When asked about his machine learning toolstack, Iglovikov said that his main deep learning framework is Pytorch. He uses Catalyst and Pytorch Lightning for training. For image augmentations, he uses Albumentations, the popular library of which he also happens to be a key contributor.
Iglovikov’s hardware setup looks as follows:
This setup is good enough for prototyping, and when he needs something beefier, he prefers cloud platforms such as AWS or GCP. “Sometimes, I try smaller hostings; for example, I had a positive experience with the Hostkey. Recently I had a conversation with the CEO of Q blocks. They have the initiative to give free computers to active Kagglers. Feel free to reach them out,” said Iglovikov.
Tools become irrelevant if a machine learning engineer is out of touch with proper ML pipeline practices. Iglovikov touched upon this topic in detail. “The most important thing that you need to do in the beginning is to build an end-to-end pipeline that maps the data into a cross-validation score,” he said. “It can be hackish, the code could be of bad quality, but such a pipeline will unveil issues with the data, hardware, or models that you would never guess.”
Source: The Lean Startup by Eric Ries
Once the pipeline that maps the data to cross-validation score and the leaderboard score is ready, the next step is to tinker with new ideas. “You can get these ideas from the literature, Kaggle forum, your rich imagination, or any other source. It was fine in the previous step to have a low-quality code. At this step, you will fix it. It is the time of massive refactoring. Your code should become more modular with every idea you implement,” advised Iglovikov.
“To be better than others, you need to change the way you think, the way you study, how you write your code, and how you deal with failures.”
“It is essential to be a good programmer. Hence I would recommend focusing on software engineering skills. They will not get out of fashion for many decades. The better your code is, the more productive you are. The best way is to join the company with high code standards and learn from your colleagues. But if you are still in ace media, you may follow advice from my article Nine Simple Steps For A Better-looking Python Code. It could be an excellent first step.”
On The Future Of ML
Five years ago, Iglovikov continued, it was all about research advancements. It was a phase of active exploration, the era of hype. Companies were interested in researchers. Today, the hype is fading away; machine learning as a field is becoming mature.
“People that are not used to ML do not understand that it is not deterministic but probabilistic. In software engineering, we implement A, and it will be able to do B. It is a commitment, and partner teams can plan their actions based on this information. In machine learning: we will implement A, it may work with accuracy B, but we are not 100% sure. It may not work at all. We will try approaches C and D; they may work,” he explained.
The question is not what ML can do, asserted Iglovikov, but how to use it to make an impact. Companies are more interested in machine learning engineers than researchers; engineers with strong software engineering skills because these are the people who build solutions that bring value to the businesses.

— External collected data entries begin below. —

import Mathlib
import Summits.ResolutionOfSingularities.ResolutionOfSingularities.Theorems.WeightedInvariantLocalWeightedDropNewtonSetChartLaws
import HarnessLib

/-!
# `WeightedInvariant.LocalWeightedDrop`, line `hasse-ridge-face-selection`: WEIGHTED ORDERS of a point set `N ⊂ ℕ²`
# under the chart maps at a general scale `c` — the `(1, n)`-order of the `u₁`-chart image is the `(1, n+1)`-order of
# the source shifted by `c` (and the letter swap for the `u₂`-chart)

Crux item stmt-ResolutionOfSingularities-8899 `LocalWeightedDrop` (route `ResolutionOfSingularities/WeightedInvariant`), serving
the door `WeightedConstruction` stmt-ResolutionOfSingularities-0571.  [OURS · L1 W4.3, chain w43, support typer res-L1-type-o7
(seat res-D-pv-023): companion of `…NewtonSetChartLaws` (p499926) for the weighted flags `V(y, x₂ + λ x₁ⁿ)`, weights `(1, n)`, of
the wild measures (Perlega 2017 Prop. 9.1.1 / 9.1.4; consumer res-D-pv-056 AS stub-5, S3ρD case D-c «(d, n) ↦ (d, n − 1) under
the axis step»: «under the AXIS step psi L: ω_n-order − L = ω_{n−1}-order of the image»); `deltaL_image_psiC_add` is the case
`n = 1`.  Pure combinatorics on `N ⊂ ℕ²`; NOT a statement of any manuscript.]

* `sInf_weight_image_psiC_add` — `min_{Q ∈ psi c '' N} (Q₀ + n Q₁) + c = min_{P ∈ N} (P₀ + (n + 1) P₁)`;
* `sInf_weight_image_phiEC_add` — `min_{Q ∈ phiE c '' N} (n Q₀ + Q₁) + c = min_{P ∈ N} ((n + 1) P₀ + P₁)`;
* (rev 2) `mem_weightLine_image_psiC_iff` / `mem_weightLine_image_phiEC_iff` — the weighted initial lines correspond point by point
  (heights kept): «the initial-line heights agree» of stub-5's D-c.
[folklore]
-/

set_option linter.dupNamespace false -- mandated namespace of this single-conjunct summit

namespace Summit.ResolutionOfSingularities.ResolutionOfSingularities.Theorems

namespace MonicDescent

variable {N : Set (Fin 2 →₀ ℕ)} {c : ℕ}


/-- `min_{Q ∈ psi c '' N} (Q₀ + n Q₁) + c = min_{P ∈ N} (P₀ + (n + 1) P₁)` (order `≥ c` on `N`). -/
theorem sInf_weight_image_psiC_add (n : ℕ) (hNc : ∀ P ∈ N, c ≤ P 0 + P 1) (hN : N.Nonempty) :
    sInf ((fun Q : Fin 2 →₀ ℕ => Q 0 + n * Q 1) '' (psi c '' N)) + c =
      sInf ((fun P : Fin 2 →₀ ℕ => P 0 + (n + 1) * P 1) '' N) := by
  apply le_antisymm
  · obtain ⟨P, hP, hPw⟩ := Nat.sInf_mem (hN.image (fun P : Fin 2 →₀ ℕ => P 0 + (n + 1) * P 1))
    have hPw' : P 0 + (n + 1) * P 1 = sInf ((fun P : Fin 2 →₀ ℕ => P 0 + (n + 1) * P 1) '' N) := hPw
    have h : sInf ((fun Q : Fin 2 →₀ ℕ => Q 0 + n * Q 1) '' (psi c '' N)) ≤ (psi c P) 0 + n * (psi c P) 1 :=
      Nat.sInf_le ⟨psi c P, ⟨P, hP, rfl⟩, rfl⟩
    rw [psi_apply_zero, psi_apply_one] at h
    have := hNc P hP
    rw [← hPw']
    have hring : P 0 + (n + 1) * P 1 = (P 0 + P 1 - c + n * P 1) + c := by
      rw [Nat.add_mul, one_mul]; omega
    omega
  · obtain ⟨Q, ⟨P, hP, rfl⟩, hQw⟩ :=
      Nat.sInf_mem ((hN.image (psi c)).image (fun Q : Fin 2 →₀ ℕ => Q 0 + n * Q 1))
    have hQw' : (psi c P) 0 + n * (psi c P) 1 = sInf ((fun Q : Fin 2 →₀ ℕ => Q 0 + n * Q 1) '' (psi c '' N)) := hQw
    rw [← hQw', psi_apply_zero, psi_apply_one]
    have h : sInf ((fun P : Fin 2 →₀ ℕ => P 0 + (n + 1) * P 1) '' N) ≤ P 0 + (n + 1) * P 1 := Nat.sInf_le ⟨P, hP, rfl⟩
    have := hNc P hP
    have hring : P 0 + (n + 1) * P 1 = (P 0 + P 1 - c + n * P 1) + c := by
      rw [Nat.add_mul, one_mul]; omega
    omega

/-- The letter swap: `min_{Q ∈ phiE c '' N} (n Q₀ + Q₁) + c = min_{P ∈ N} ((n + 1) P₀ + P₁)`. -/
theorem sInf_weight_image_phiEC_add (n : ℕ) (hNc : ∀ P ∈ N, c ≤ P 0 + P 1) (hN : N.Nonempty) :
    sInf ((fun Q : Fin 2 →₀ ℕ => n * Q 0 + Q 1) '' (phiE c '' N)) + c =
      sInf ((fun P : Fin 2 →₀ ℕ => (n + 1) * P 0 + P 1) '' N) := by
  apply le_antisymm
  · obtain ⟨P, hP, hPw⟩ := Nat.sInf_mem (hN.image (fun P : Fin 2 →₀ ℕ => (n + 1) * P 0 + P 1))
    have hPw' : (n + 1) * P 0 + P 1 = sInf ((fun P : Fin 2 →₀ ℕ => (n + 1) * P 0 + P 1) '' N) := hPw
    have h : sInf ((fun Q : Fin 2 →₀ ℕ => n * Q 0 + Q 1) '' (phiE c '' N)) ≤ n * (phiE c P) 0 + (phiE c P) 1 :=
      Nat.sInf_le ⟨phiE c P, ⟨P, hP, rfl⟩, rfl⟩
    rw [phiE_apply_zero, phiE_apply_one] at h
    have := hNc P hP
    rw [← hPw']
    have hring : (n + 1) * P 0 + P 1 = (n * P 0 + (P 0 + P 1 - c)) + c := by
      rw [Nat.add_mul, one_mul]; omega
    omega
  · obtain ⟨Q, ⟨P, hP, rfl⟩, hQw⟩ :=
      Nat.sInf_mem ((hN.image (phiE c)).image (fun Q : Fin 2 →₀ ℕ => n * Q 0 + Q 1))
    have hQw' : n * (phiE c P) 0 + (phiE c P) 1 = sInf ((fun Q : Fin 2 →₀ ℕ => n * Q 0 + Q 1) '' (phiE c '' N)) := hQw
    rw [← hQw', phiE_apply_zero, phiE_apply_one]
    have h : sInf ((fun P : Fin 2 →₀ ℕ => (n + 1) * P 0 + P 1) '' N) ≤ (n + 1) * P 0 + P 1 := Nat.sInf_le ⟨P, hP, rfl⟩
    have := hNc P hP
    have hring : (n + 1) * P 0 + P 1 = (n * P 0 + (P 0 + P 1 - c)) + c := by
      rw [Nat.add_mul, one_mul]; omega
    omega


/-! ## (rev 2) The weighted initial lines correspond point by point (heights `Q₁ = P₁` are kept) -/

/-- A point of the image lies on the `(1, n)`-line of level `m` iff it is `psi c P` for a point `P ∈ N` on the
`(1, n+1)`-line of level `m + c`; in particular the HEIGHTS (`P₁`-coordinates, `psi_apply_one`) on the two initial
lines correspond. [folklore] -/
theorem mem_weightLine_image_psiC_iff (n m : ℕ) (hNc : ∀ P ∈ N, c ≤ P 0 + P 1) (Q : Fin 2 →₀ ℕ) :
    (Q ∈ psi c '' N ∧ Q 0 + n * Q 1 = m) ↔ ∃ P ∈ N, P 0 + (n + 1) * P 1 = m + c ∧ Q = psi c P := by
  constructor
  · rintro ⟨⟨P, hP, rfl⟩, hm⟩
    rw [psi_apply_zero, psi_apply_one] at hm
    have := hNc P hP
    refine ⟨P, hP, ?_, rfl⟩
    rw [Nat.add_mul, one_mul]
    omega
  · rintro ⟨P, hP, hm, rfl⟩
    refine ⟨⟨P, hP, rfl⟩, ?_⟩
    rw [psi_apply_zero, psi_apply_one]
    rw [Nat.add_mul, one_mul] at hm
    have := hNc P hP
    omega

/-- The letter swap: a point of `phiE c '' N` lies on the `(n, 1)`-line of level `m` iff it is `phiE c P` for `P ∈ N`
on the `(n+1, 1)`-line of level `m + c` (the `P₀`-coordinates correspond, `phiE_apply_zero`). [folklore] -/
theorem mem_weightLine_image_phiEC_iff (n m : ℕ) (hNc : ∀ P ∈ N, c ≤ P 0 + P 1) (Q : Fin 2 →₀ ℕ) :
    (Q ∈ phiE c '' N ∧ n * Q 0 + Q 1 = m) ↔ ∃ P ∈ N, (n + 1) * P 0 + P 1 = m + c ∧ Q = phiE c P := by
  constructor
  · rintro ⟨⟨P, hP, rfl⟩, hm⟩
    rw [phiE_apply_zero, phiE_apply_one] at hm
    have := hNc P hP
    refine ⟨P, hP, ?_, rfl⟩
    rw [Nat.add_mul, one_mul]
    omega
  · rintro ⟨P, hP, hm, rfl⟩
    refine ⟨⟨P, hP, rfl⟩, ?_⟩
    rw [phiE_apply_zero, phiE_apply_one]
    rw [Nat.add_mul, one_mul] at hm
    have := hNc P hP
    omega

end MonicDescent

end Summit.ResolutionOfSingularities.ResolutionOfSingularities.Theorems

“I believe the most widely used algorithm in 10 years will be the same as today, and the same as 10 years ago. And this algorithm is logistic regression,” quipped Iglovikov. That said, he also hopes that reinforcement learning will find industrial use soon.

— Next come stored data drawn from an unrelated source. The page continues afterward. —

import Literature.AlgebraicGeometry.HodgeTheory.FermatAokiCycleInvariance
import Literature.AlgebraicGeometry.HodgeTheory.FermatRationalSupport
import HarnessLib

/-!
# The eigencomponents `ω_α([Y])` of Aoki's cycle vanish unless `α` is trivial on `G₀ ∩ Ker(1, …, 1, -p)` (Aoki §4 (4.1))

Family `hodge`, layer `Literature/AlgebraicGeometry/HodgeTheory`. PROOF FILE (theorems only, no named
fact; sequel of `FermatAokiCycleInvariance`) for the leaf `Aoki1987_thm_2_1_supportedClass` of
`Aoki1987_claim_pStandard` — N. Aoki, J. Math. Soc. Japan 39 (1987), Prop. 3-1 (ii) (p. 389:
`G_Y = G₀ ∩ Ker σ`, "in particular `G_Y ⊂ Ker σ`") and §4 (4.1): since `h^*[Y] = [Y]` for `h ∈ G_Y`,
the class `[Y]` lies in `⊕_{α|G_Y = 1} V(α)`, i.e. `ω_α(Y) = 0` unless `α` is trivial on `G_Y` — the
reason why `σ_{p,a}` (trivial on `G₀ ∩ Ker(1, …, 1, -p)`) is the character `Y` can represent, and the
first step of the orbit-sum computation of `ω_σ(Y)·\overline{ω_σ(Y)}`.

* `fermatProjector_map_diagonalMap` — **`π_α(g_a^* c) = χ_α(a) • π_α(c)`** for `a ∈ μₘⁿ⁺²`
  (`g_a^*` is `χ_β(a)` on `V(β)`, and `c = Σ_β π_β c`);
* **`Aoki1987.fermatProjector_cycleClass_fermatAokiCycle_eq_zero_of_ne_one`** — for `a ∈ μₘ²ʳ⁺²`
  with `a₀ᵈ = ⋯ = a_{p-1}ᵈ` and `a_pᵖ = a₀⋯a_{p-1}` (`g_a ∈ G₀ ∩ Ker(1, …, 1, -p) ⊆ G_Y`) and a
  character `α` with `χ_α(a) ≠ 1`: `ω_α([Y]) = π_α(cl[Y]) = 0` (`g_a^* cl[Y] = cl[Y]`,
  `Aoki1987.map_diagonalAut_cycleClass_fermatAokiCycle_eq`).

## References

* [Aoki1987] N. Aoki, Some new algebraic cycles on Fermat varieties, J. Math. Soc. Japan 39 (1987)
  385–396: Prop. 3-1 (ii) (p. 389), §4 (4.1).
* [Shioda1979PJA] T. Shioda, Proc. Japan Acad. 55A (1979) 111–114, §4 (the eigenspaces `V(α)`).
-/

noncomputable section

open CategoryTheory AlgebraicGeometry MvPolynomial Finset Order

namespace Literature.AlgebraicGeometry.HodgeTheory

open Literature.AlgebraicGeometry.Motives Literature.AlgebraicTopology.SingularHomology

section Projector

variable {n m : ℕ}

/-- **`π_α(g_a^* c) = χ_α(a) • π_α(c)`** for a diagonal symmetry `a ∈ μₘⁿ⁺²` of `Xⁿₘ`: `g_a^*` acts by
`χ_β(a)` on `V(β)` and `c = Σ_β π_β c`. [cite: Shioda1979PJA, §4] -/
theorem fermatProjector_map_diagonalMap [NeZero m] (α : Fin (n + 2) → ZMod m) (a : fermatGroup n m)
    {k : ℕ} (c : complexBetti (fermatHypersurface n m) k) :
    fermatProjector m α k (singularCohomology.map ℂ ℂ
        (diagonalMap (fermatPolynomial ℂ n m) (fermatGroup_le_diagonalStabilizer m a.2)) k c) =
      ((fermatCharacter m α a : ℂˣ) : ℂ) • fermatProjector m α k c := by
  classical
  conv_lhs => rw [← sum_fermatProjector c]
  rw [map_sum, map_sum]
  have hterm : ∀ β : Fin (n + 2) → ZMod m,
      fermatProjector m α k (singularCohomology.map ℂ ℂ
          (diagonalMap (fermatPolynomial ℂ n m) (fermatGroup_le_diagonalStabilizer m a.2)) k
            (fermatProjector m β k c)) =
        if β = α then ((fermatCharacter m α a : ℂˣ) : ℂ) • fermatProjector m α k c else 0 := by
    intro β
    rw [mem_fermatEigenspace_iff.mp (fermatProjector_mem β c) a, map_smul]
    split_ifs with h
    · subst h
      rw [fermatProjector_apply_of_mem (fermatProjector_mem _ c)]
    · rw [fermatProjector_apply_of_mem_of_ne (fermatProjector_mem β c) h, smul_zero]
  simp_rw [hterm]
  rw [Finset.sum_ite_eq' Finset.univ α, if_pos (Finset.mem_univ α)]

/-- A class fixed by `g_a^*` has `π_α`-component `0` whenever `χ_α(a) ≠ 1`. [cite: Shioda1979PJA, §4] -/
theorem fermatProjector_eq_zero_of_map_diagonalMap_eq [NeZero m] (α : Fin (n + 2) → ZMod m)
    (a : fermatGroup n m) {k : ℕ} {c : complexBetti (fermatHypersurface n m) k}
    (hc : singularCohomology.map ℂ ℂ
        (diagonalMap (fermatPolynomial ℂ n m) (fermatGroup_le_diagonalStabilizer m a.2)) k c = c)
    (hα : fermatCharacter m α a ≠ 1) : fermatProjector m α k c = 0 := by
  have key := fermatProjector_map_diagonalMap α a c
  rw [hc] at key
  have h1 : (((fermatCharacter m α a : ℂˣ) : ℂ) - 1) • fermatProjector m α k c = 0 := by
    rw [sub_smul, one_smul, ← key, sub_self]
  rcases smul_eq_zero.mp h1 with h | h
  · exact absurd (Units.val_eq_one.mp (sub_eq_zero.mp h)) hα
  · exact h

end Projector

namespace Aoki1987

variable {m r d : ℕ}

/-- **`ω_α([Y]) = 0` unless `α` is trivial on `G₀ ∩ Ker(1, …, 1, -p)`** (Aoki §4 (4.1) with
Prop. 3-1 (ii)): for `a ∈ μₘ²ʳ⁺²` with `a₀ᵈ = ⋯ = a_{p-1}ᵈ` and `a_pᵖ = a₀⋯a_{p-1}` — so that `g_a`
preserves `Y` and fixes `cl[Y]` (`map_diagonalAut_cycleClass_fermatAokiCycle_eq`) — and a character `α`
of `X²ʳₘ` with `χ_α(a) ≠ 1`, the `α`-component of the cycle class of `[Y]` vanishes.
[cite: Aoki1987, Prop. 3-1 (ii) (p. 389) and §4 (4.1)] -/
theorem fermatProjector_cycleClass_fermatAokiCycle_eq_zero_of_ne_one [NeZero m] (hr : 0 < r) (hm : 1 ≤ m)
    (hd : 0 < d) (c : ℂ) (hX : IsSmoothProjective (2 * r) (fermatHypersurface (2 * r) m))
    (hrr : r + r = 2 * r) (ρ : ResolutionFamily (fermatHypersurface (2 * r) m) r)
    (a : fermatGroup (2 * r) m) {β : ℂ}
    (hβ : ∀ i : Fin (2 * r + 1), (((a : Fin (2 * r + 2) → ℂˣ) (Fin.castSucc i)) : ℂ) ^ d = β)
    (hρ : (a : Fin (2 * r + 2) → ℂˣ) (Fin.last (2 * r + 1)) ^ (2 * r + 1) =
      ∏ i : Fin (2 * r + 1), (a : Fin (2 * r + 2) → ℂˣ) (Fin.castSucc i))
    {α : Fin (2 * r + 2) → ZMod m} (hα : fermatCharacter m α a ≠ 1) :
    fermatProjector m α (2 * r) (cycleClass complexOrientationFamily hX hrr ρ (fermatAokiCycle hr hm hd c)) = 0 :=
  fermatProjector_eq_zero_of_map_diagonalMap_eq α a
    (map_diagonalAut_cycleClass_fermatAokiCycle_eq hr hm hd c hX hrr ρ
      (fermatGroup_le_diagonalStabilizer m a.2) hβ hρ) hα

end Aoki1987

end Literature.AlgebraicGeometry.HodgeTheory

end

Reiterating on the need for communication, Iglovikov urged beginners to write blog posts explaining whatever they have learnt. Iglovikov listed a few such popular reading sources:
- Clean Code
- Clean Coder
- The Pragmatic Programmer
- Factoring: Improving the Design of Existing Code
- Designing Data-Intensive Applications
Apart from these, the only book about machine learning that he ever read was Deep Learning by Ian Goodfellow. He prefers reading blog posts and papers about ML instead. On a concluding note, he recommended Mastery by Robert Greene that talks about the similarities in the path to the top by the likes of Leonardo Da Vinci and Albert Einstein.